Hosted SDK calls that use first-party Agora API keys automatically tag spans
with `agora.actor.type=api_key` and `agora.actor.id=api_key:<public_id>`. For
local SDK runs, set the `AGORA_SDK_*` env vars above if you want direct Axiom
traces to be queryable by workspace or actor.

### Hosted API URL policy

Hosted SDK calls resolve the canonical Cloud Run backend automatically. Do not pass a manual
hosted URL in normal usage.
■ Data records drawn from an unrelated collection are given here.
import Summits.CriticalPhenomena.PercolationContinuityZ3.Theorems.PercNearOneGluingNoHeavyLowerTailCILConstReduction
import Summits.CriticalPhenomena.PercolationContinuityZ3.Theorems.PercNearOneGluingNoHeavyLowerTailBlockLonelyRelay
import Summits.CriticalPhenomena.PercolationContinuityZ3.Theses.PercNearOneGluingNoHeavy
import HarnessLib

/-!
# `NoHeavyLowerTail` (stmt-CriticalPhenomena-4575) — the AVOIDING-WITNESS bound: a one-line `max`-form
# statement that gives the cumulative isolation lemma with constant `2`, hence the crux (typed reduction),
# and its level-one case (a theorem)

Hull-port prover #4 (prim-hp-4 gen 3, LP-duality line), 2026-08-19.  Bond percolation `μ = prodBernoulli w` on
`Fin n`, relays `A`, observer `o ∉ A`, `N = |{a ∈ A : o ↔ a}|`, `M_b = |{a ∈ A : b ↔ a}|`, level `j`.

Splitting the lower-tail event `{1 ≤ N ≤ j}` according to whether the observer is joined to a FIXED relay
`a₁` gives `μ(1 ≤ N ≤ j) ≤ μ(M_{a₁} ≤ j) + μ(1 ≤ N ≤ j, o ↮ a₁)` (on `{o ↔ a₁}` one has `M_{a₁} = N`).  Hence the

**avoiding-witness bound** (AW): for every graph, `A`, `o ∉ A`, `j` there are relays `a₁, b ∈ A` with
`μ(1 ≤ N ≤ j, o ↮ a₁) ≤ μ(M_b ≤ j)`,

implies CIL with constant `2` (`μ(1 ≤ N ≤ j) ≤ 2 · max_a μ(M_a ≤ j)`), and therefore the crux by
`Theorems.noHeavyLowerTail_of_cumulativeIsolationConst_allLevels`.  The sharper `max` form

**(IG₁)**  `μ(1 ≤ N ≤ j, o ↮ a₁) ≤ max_{b ∈ A ∖ a₁} μ(b ↮ a₁, M_b ≤ j)`   (for some / every `a₁ ∈ A`)

implies (AW) trivially (`avoidingWitness_of_avoidingMax`).  (IG₁) holds with NO counterexample in an exact
brute-force census (23 000+ instances `(G, A, o, a₁, j)`, `n ≤ 7`, all `a₁`; seat memo HULLPORT-LP-gen3.md), is
sharp exactly at glue (`o` joined to a relay by a weight-one edge), and is the `G`-level shadow of the seat's
per-world LP certificates (A-singleton rows with constant `2`).  At level `j = 1` it IS a theorem — the block
lonely relay lemma with the singleton blocks `{b}`, `b ≠ a₁` (`avoidingMax_levelOne`): Kozma–Nitzan Lemma 2.

Contents: `lowerTail_le_add_avoiding` (the split), `cumulativeIsolationTwo_of_avoidingWitness`,
`noHeavyLowerTail_of_avoidingWitness` (+ the sibling-route copy), `avoidingWitness_of_avoidingMax`,
`noHeavyLowerTail_of_avoidingMax`, `avoidingMax_levelOne`.  No definitions, no sorries, standard axioms.
-/

noncomputable section

namespace Summit.CriticalPhenomena.PercolationContinuityZ3.Theorems

open MeasureTheory Set Literature.Probability.LatticeModels Literature.Probability.Percolation
open scoped Classical BigOperators

namespace AvoidingWitness

variable {n : ℕ}

/-- **The split at a fixed relay.**  For `a₁ ∈ A`:
`μ(1 ≤ N ≤ j) ≤ μ(M_{a₁} ≤ j) + μ(1 ≤ N ≤ j, o ↮ a₁)` — on `{o ↔ a₁}` the clusters of `o` and `a₁` coincide,
so `M_{a₁} = N ≤ j`. [this work] -/
theorem lowerTail_le_add_avoiding (w : Sym2 (Fin n) → unitInterval) (A : Finset (Fin n)) (o a₁ : Fin n)
    (j : ℕ) :
    (prodBernoulli w).real {ω : BondConfig (Fin n) |
        1 ≤ (A.filter fun x => ω ∈ openConn o x).card ∧ (A.filter fun x => ω ∈ openConn o x).card ≤ j} ≤
      (prodBernoulli w).real {ω : BondConfig (Fin n) | (A.filter fun x => ω ∈ openConn a₁ x).card ≤ j} +
        (prodBernoulli w).real {ω : BondConfig (Fin n) |
          1 ≤ (A.filter fun x => ω ∈ openConn o x).card ∧ (A.filter fun x => ω ∈ openConn o x).card ≤ j ∧
            ω ∉ openConn o a₁} := by
  set μ := prodBernoulli w with hμ
  have hsub : {ω : BondConfig (Fin n) |
        1 ≤ (A.filter fun x => ω ∈ openConn o x).card ∧ (A.filter fun x => ω ∈ openConn o x).card ≤ j} ⊆
      {ω : BondConfig (Fin n) | (A.filter fun x => ω ∈ openConn a₁ x).card ≤ j} ∪
        {ω : BondConfig (Fin n) |
          1 ≤ (A.filter fun x => ω ∈ openConn o x).card ∧ (A.filter fun x => ω ∈ openConn o x).card ≤ j ∧
            ω ∉ openConn o a₁} := by
    intro ω hω
    simp only [mem_setOf_eq] at hω
    by_cases h : ω ∈ openConn o a₁
    · left
      simp only [mem_setOf_eq]
      have hoa : (openGraph ω).Reachable o a₁ := h
      have heq : (A.filter fun x => ω ∈ openConn a₁ x) = (A.filter fun x => ω ∈ openConn o x) := by
        apply Finset.filter_congr
        intro x _
        constructor
        · intro hx
          have hx' : (openGraph ω).Reachable a₁ x := hx
          exact (hoa.trans hx' : (openGraph ω).Reachable o x)
        · intro hx
          have hx' : (openGraph ω).Reachable o x := hx
          exact (hoa.symm.trans hx' : (openGraph ω).Reachable a₁ x)
      rw [heq]; exact hω.2
    · right
      simp only [mem_setOf_eq]
      exact ⟨hω.1, hω.2, h⟩
  calc μ.real {ω : BondConfig (Fin n) |
        1 ≤ (A.filter fun x => ω ∈ openConn o x).card ∧ (A.filter fun x => ω ∈ openConn o x).card ≤ j}
      ≤ μ.real ({ω : BondConfig (Fin n) | (A.filter fun x => ω ∈ openConn a₁ x).card ≤ j} ∪
          {ω : BondConfig (Fin n) |
            1 ≤ (A.filter fun x => ω ∈ openConn o x).card ∧ (A.filter fun x => ω ∈ openConn o x).card ≤ j ∧
              ω ∉ openConn o a₁}) := measureReal_mono hsub (measure_ne_top μ _)
    _ ≤ _ := measureReal_union_le _ _

end AvoidingWitness

open AvoidingWitness

variable {n : ℕ}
For internal testing only, set `AGORA_ALLOW_API_URL_OVERRIDE=1`
and `AGORA_API_URL=https://your-dev-backend.example.com` before constructing the SDK.

## Verification Controls

- `AgoraArbitrator` defaults to 4-agent hosted execution, the canonical Cloud Run API URL,
  and strict receipt verification.
- `AgoraNode` supports `strict_verification`, `solana_wallet`, and async cleanup pass-through for parity with `AgoraArbitrator`.
- Set `strict_verification=False` only when intentionally opting into lenient verification behavior.

## Maintainer Release Notes

- Current release process is documented in `../docs/release-operations.md`.
- Current package target is `agora-arbitrator-sdk==0.1.0a17`.
- Preferred publish path is the trusted GitHub workflow in `.github/workflows/deploy-sdk.yml`.